The assistant superintendent of instructional services for was arrested Friday, after a parent disrupted the district office by aggressively spewing profanities, officials said. It was the last day of school for the parent's two children, as the family no longer lived in South Pasadena. The parent initiated a citizen's arrest after Seaford allegedly pushed the parent toward the door, trying to get him to leave, according to a police bulletin. As with typical police reports, the alleged victim, in this case the parent, was not identified. 

Seaford denies pushing the man, whom he said the district found had been lying about his residency for a while. If a child doesn't live in South Pasadena, the family must apply for an out-of-district permit. The school district is not issuing any more such permits. 

Friday was to be the last day for the two students in question. Although Seaford scheduled a meeting with the parent for Wednesday (Sept. 12), he came to the office last Friday, arguing for his children to stay in the district.

"Upon becoming aggressive and loud, I asked him to leave. It became apparent that he was not going to leave, so I left the office. That contributed to his leaving, but there was no pushing at all,'' Seaford said.

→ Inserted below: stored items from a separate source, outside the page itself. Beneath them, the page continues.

import Mathlib
import HarnessLib

/-!
# The linear isometry determined by Gram data

A standard Hilbert-space lemma (the "model" or "lurking isometry" construction, e.g.
Akhiezer–Glazman §I.12, de Branges 1968 proof of Thm. 21; used by Kac–Kreĭn 1974 §10 to build the
spectral transform of a string from its Weyl solutions): if two families `x : ι → E`, `k : ι → F`
in Hilbert spaces have the same Gram matrix, `⟪xᵢ, xⱼ⟫_𝕜 = ⟪kᵢ, kⱼ⟫_𝕜`, then there is a bounded linear
map `T : E → F` with `T xᵢ = kᵢ` which is isometric on the closed span `X̄` of the `xᵢ` and
vanishes on its orthogonal complement: `T = T ∘ P_{X̄}` and `‖T v‖ = ‖P_{X̄} v‖`.

Everything here is PROVED; no named facts.
-/

open Submodule
open scoped InnerProductSpace

noncomputable section

namespace Literature.Analysis.InnerProduct

variable {𝕜 : Type*} [RCLike 𝕜] {E F : Type*} [NormedAddCommGroup E] [InnerProductSpace 𝕜 E]
  [NormedAddCommGroup F] [InnerProductSpace 𝕜 F] {ι : Type*}

/-- Equality of Gram matrices gives equality of all inner products of finite linear combinations.
[folklore] -/
theorem inner_linearCombination_eq (x : ι → E) (k : ι → F) (h : ∀ i j, ⟪x i, x j⟫_𝕜 = ⟪k i, k j⟫_𝕜)
    (c d : ι →₀ 𝕜) :
    ⟪Finsupp.linearCombination 𝕜 x c, Finsupp.linearCombination 𝕜 x d⟫_𝕜 =
      ⟪Finsupp.linearCombination 𝕜 k c, Finsupp.linearCombination 𝕜 k d⟫_𝕜 := by
  simp only [Finsupp.linearCombination_apply, Finsupp.sum, sum_inner, inner_sum, inner_smul_left,
    inner_smul_right, h]

/-- Equality of Gram matrices gives equality of norms of finite linear combinations. [folklore] -/
theorem norm_linearCombination_eq (x : ι → E) (k : ι → F) (h : ∀ i j, ⟪x i, x j⟫_𝕜 = ⟪k i, k j⟫_𝕜)
    (c : ι →₀ 𝕜) : ‖Finsupp.linearCombination 𝕜 x c‖ = ‖Finsupp.linearCombination 𝕜 k c‖ := by
  have h1 := inner_linearCombination_eq x k h c c
  rw [inner_self_eq_norm_sq_to_K, inner_self_eq_norm_sq_to_K] at h1
  have h2 : (‖Finsupp.linearCombination 𝕜 x c‖ : ℝ) ^ 2 = ‖Finsupp.linearCombination 𝕜 k c‖ ^ 2 := by
    exact_mod_cast h1
  nlinarith [norm_nonneg (Finsupp.linearCombination 𝕜 x c), norm_nonneg (Finsupp.linearCombination 𝕜 k c),
    sq_nonneg (‖Finsupp.linearCombination 𝕜 x c‖ - ‖Finsupp.linearCombination 𝕜 k c‖),
    sq_nonneg (‖Finsupp.linearCombination 𝕜 x c‖ + ‖Finsupp.linearCombination 𝕜 k c‖)]

/-- **The isometry on the (non-closed) span.** [folklore] -/
theorem exists_linearIsometry_span (x : ι → E) (k : ι → F) (h : ∀ i j, ⟪x i, x j⟫_𝕜 = ⟪k i, k j⟫_𝕜) :
    ∃ W₀ : span 𝕜 (Set.range x) →ₗᵢ[𝕜] F, ∀ i,
      W₀ ⟨x i, subset_span (Set.mem_range_self i)⟩ = k i := by
  set V₀ : (ι →₀ 𝕜) →ₗ[𝕜] E := Finsupp.linearCombination 𝕜 x with hV₀
  set U₀ : (ι →₀ 𝕜) →ₗ[𝕜] F := Finsupp.linearCombination 𝕜 k with hU₀
  have hker : LinearMap.ker V₀ ≤ LinearMap.ker U₀ := by
    intro c hc
    rw [LinearMap.mem_ker] at hc ⊢
    have := norm_linearCombination_eq x k h c
    rw [← norm_eq_zero]
    change ‖Finsupp.linearCombination 𝕜 k c‖ = 0
    rw [← this]
    change ‖V₀ c‖ = 0
    rw [hc, norm_zero]
  -- `U₀` descends to the quotient by `ker V₀`, which is the range of `V₀`
  set W₁ : LinearMap.range V₀ →ₗ[𝕜] F := ((LinearMap.ker V₀).liftQ U₀ hker).comp
    (LinearMap.quotKerEquivRange V₀).symm.toLinearMap with hW₁
  have hW₁ : ∀ c : ι →₀ 𝕜, W₁ ⟨V₀ c, LinearMap.mem_range_self V₀ c⟩ = U₀ c := by
    intro c
    simp only [hW₁, LinearMap.comp_apply, LinearEquiv.coe_toLinearMap]
    rw [LinearMap.quotKerEquivRange_symm_apply_image V₀ c (LinearMap.mem_range_self V₀ c)]
    rfl
  have hrange : LinearMap.range V₀ = span 𝕜 (Set.range x) := by
    rw [hV₀, Finsupp.range_linearCombination]
  -- isometry of `W₁`
  have hnorm : ∀ y : LinearMap.range V₀, ‖W₁ y‖ = ‖y‖ := by
    rintro ⟨y, hy⟩
    obtain ⟨c, rfl⟩ := LinearMap.mem_range.1 hy
    rw [hW₁ c]
    exact (norm_linearCombination_eq x k h c).symm
  let W₂ : LinearMap.range V₀ →ₗᵢ[𝕜] F := ⟨W₁, hnorm⟩
  -- transport along `range V₀ = span`
  refine ⟨W₂.comp (LinearIsometryEquiv.ofEq _ _ hrange.symm).toLinearIsometry, fun i => ?_⟩
  simp only [LinearIsometry.coe_comp, Function.comp_apply]
  have hxi : x i = V₀ (Finsupp.single i 1) := by simp [hV₀]
  have : (LinearIsometryEquiv.ofEq (span 𝕜 (Set.range x)) (LinearMap.range V₀) hrange.symm).toLinearIsometry
      ⟨x i, subset_span (Set.mem_range_self i)⟩ =
      ⟨V₀ (Finsupp.single i 1), LinearMap.mem_range_self V₀ _⟩ := by
    ext; exact hxi
  rw [this]
  rw [show W₂ ⟨V₀ (Finsupp.single i 1), LinearMap.mem_range_self V₀ _⟩ =
    W₁ ⟨V₀ (Finsupp.single i 1), LinearMap.mem_range_self V₀ _⟩ from rfl, hW₁]
  simp [hU₀]


variable [CompleteSpace E] [CompleteSpace F]

/-- **The linear map determined by Gram data** ("lurking isometry"): `T xᵢ = kᵢ`, `T` is an
isometry on the closed span `X̄` of the `xᵢ`, and `T = T ∘ P_{X̄}`. [folklore] -/
theorem exists_clm_of_gram_eq (x : ι → E) (k : ι → F) (h : ∀ i j, ⟪x i, x j⟫_𝕜 = ⟪k i, k j⟫_𝕜) :
    ∃ T : E →L[𝕜] F, (∀ i, T (x i) = k i) ∧
      (∀ v ∈ (span 𝕜 (Set.range x)).topologicalClosure, ‖T v‖ = ‖v‖) ∧
      (∀ v, T v = T ((span 𝕜 (Set.range x)).topologicalClosure.starProjection v)) := by
  set X : Submodule 𝕜 E := span 𝕜 (Set.range x) with hX
  set Xc : Submodule 𝕜 E := X.topologicalClosure with hXc
  haveI : CompleteSpace Xc := (Submodule.isClosed_topologicalClosure X).completeSpace_coe
  obtain ⟨W₀, hW₀⟩ := exists_linearIsometry_span x k h
  -- the dense isometric inclusion `X → X̄`
  have hle : X ≤ Xc := X.le_topologicalClosure
  let e' : X →ₗᵢ[𝕜] Xc := ⟨Submodule.inclusion hle, fun _ => rfl⟩
  let e : X →L[𝕜] Xc := e'.toContinuousLinearMap
  have he_dense : DenseRange e := by
    have h1 : DenseRange (Set.inclusion (show (X : Set E) ⊆ (Xc : Set E) from hle)) := by
      rw [denseRange_inclusion_iff]
      rw [hXc, Submodule.topologicalClosure_coe]
    exact h1
  have he_ui : IsUniformInducing e := e'.isometry.isUniformInducing
  -- extend `W₀` to `X̄`
  let W : Xc →L[𝕜] F := (W₀.toContinuousLinearMap).extend e
  have hWe : ∀ v : X, W (e v) = W₀ v := fun v =>
    ContinuousLinearMap.extend_eq (W₀.toContinuousLinearMap) he_dense he_ui v
  have hWnorm : ∀ v : Xc, ‖W v‖ = ‖v‖ := by
    intro v
    refine he_dense.induction_on v (isClosed_eq (continuous_norm.comp W.continuous) continuous_norm) ?_
    intro u
    rw [hWe u, LinearIsometry.coe_toContinuousLinearMap, W₀.norm_map]
    rfl
  -- the final map
  have hproj_mem : ∀ {v : E} (hv : v ∈ Xc), Xc.orthogonalProjectionOnto v = ⟨v, hv⟩ := fun {v} hv =>
    Xc.orthogonalProjectionOnto_mem_subspace_eq_self ⟨v, hv⟩
  refine ⟨W ∘L Xc.orthogonalProjectionOnto, fun i => ?_, fun v hv => ?_, fun v => ?_⟩
  · have hxi : x i ∈ Xc := hle (subset_span (Set.mem_range_self i))
    simp only [ContinuousLinearMap.coe_comp, Function.comp_apply]
    have : (⟨x i, hxi⟩ : Xc) = e ⟨x i, subset_span (Set.mem_range_self i)⟩ := rfl
    rw [hproj_mem hxi, this, hWe, hW₀]
  · simp only [ContinuousLinearMap.coe_comp, Function.comp_apply]
    rw [hWnorm, hproj_mem hv]
    rfl
  · simp only [ContinuousLinearMap.coe_comp, Function.comp_apply]
    congr 1
    rw [Submodule.starProjection_apply, hproj_mem (Xc.orthogonalProjectionOnto v).2]

omit [CompleteSpace E] [CompleteSpace F] in
/-- Consequences: `‖T v‖ = ‖P_{X̄} v‖ ≤ ‖v‖` and `⟪T v, T w⟫_𝕜 = ⟪P_{X̄} v, P_{X̄} w⟫_𝕜`. [folklore] -/
theorem norm_and_inner_of_gram {T : E →L[𝕜] F} {X : Submodule 𝕜 E} [X.HasOrthogonalProjection]
    (hiso : ∀ v ∈ X, ‖T v‖ = ‖v‖) (hproj : ∀ v, T v = T (X.starProjection v)) :
    (∀ v, ‖T v‖ = ‖X.starProjection v‖) ∧ (∀ v, ‖T v‖ ≤ ‖v‖) ∧
      ∀ v w, ⟪T v, T w⟫_𝕜 = ⟪X.starProjection v, X.starProjection w⟫_𝕜 := by
  have h1 : ∀ v, ‖T v‖ = ‖X.starProjection v‖ := fun v => by
    rw [hproj v, hiso _ (X.starProjection_apply_mem v)]
  refine ⟨h1, fun v => (h1 v).trans_le (X.norm_starProjection_apply_le v), fun v w => ?_⟩
  -- the restriction of `T` to `X` is a linear isometry, hence preserves inner products
  let Tx : X →ₗᵢ[𝕜] F := ⟨T.toLinearMap.comp X.subtype, fun u => hiso u u.2⟩
  have := Tx.inner_map_map (X.orthogonalProjectionOnto v) (X.orthogonalProjectionOnto w)
  rw [hproj v, hproj w, Submodule.starProjection_apply, Submodule.starProjection_apply]
  exact this

end Literature.Analysis.InnerProduct

end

"He did not get what he wanted. He was very frustrated and chose to make this false accusation to police,'' he added.

Det. Richard Lee said the parent initiated a private person's arrest, claiming assault. Police arrived and administered a ticket to Seaford for a misdemeanor, with a mandatory court date, he said. 

Like a police officer's arrest, Lee explained, the district attorney will either file the case for prosecution, or choose not to file. 

"As educators we do whatever we can to try to respect a parent's concerns over our policies, but this is just incredible. I feel bullied,'' Seaford said.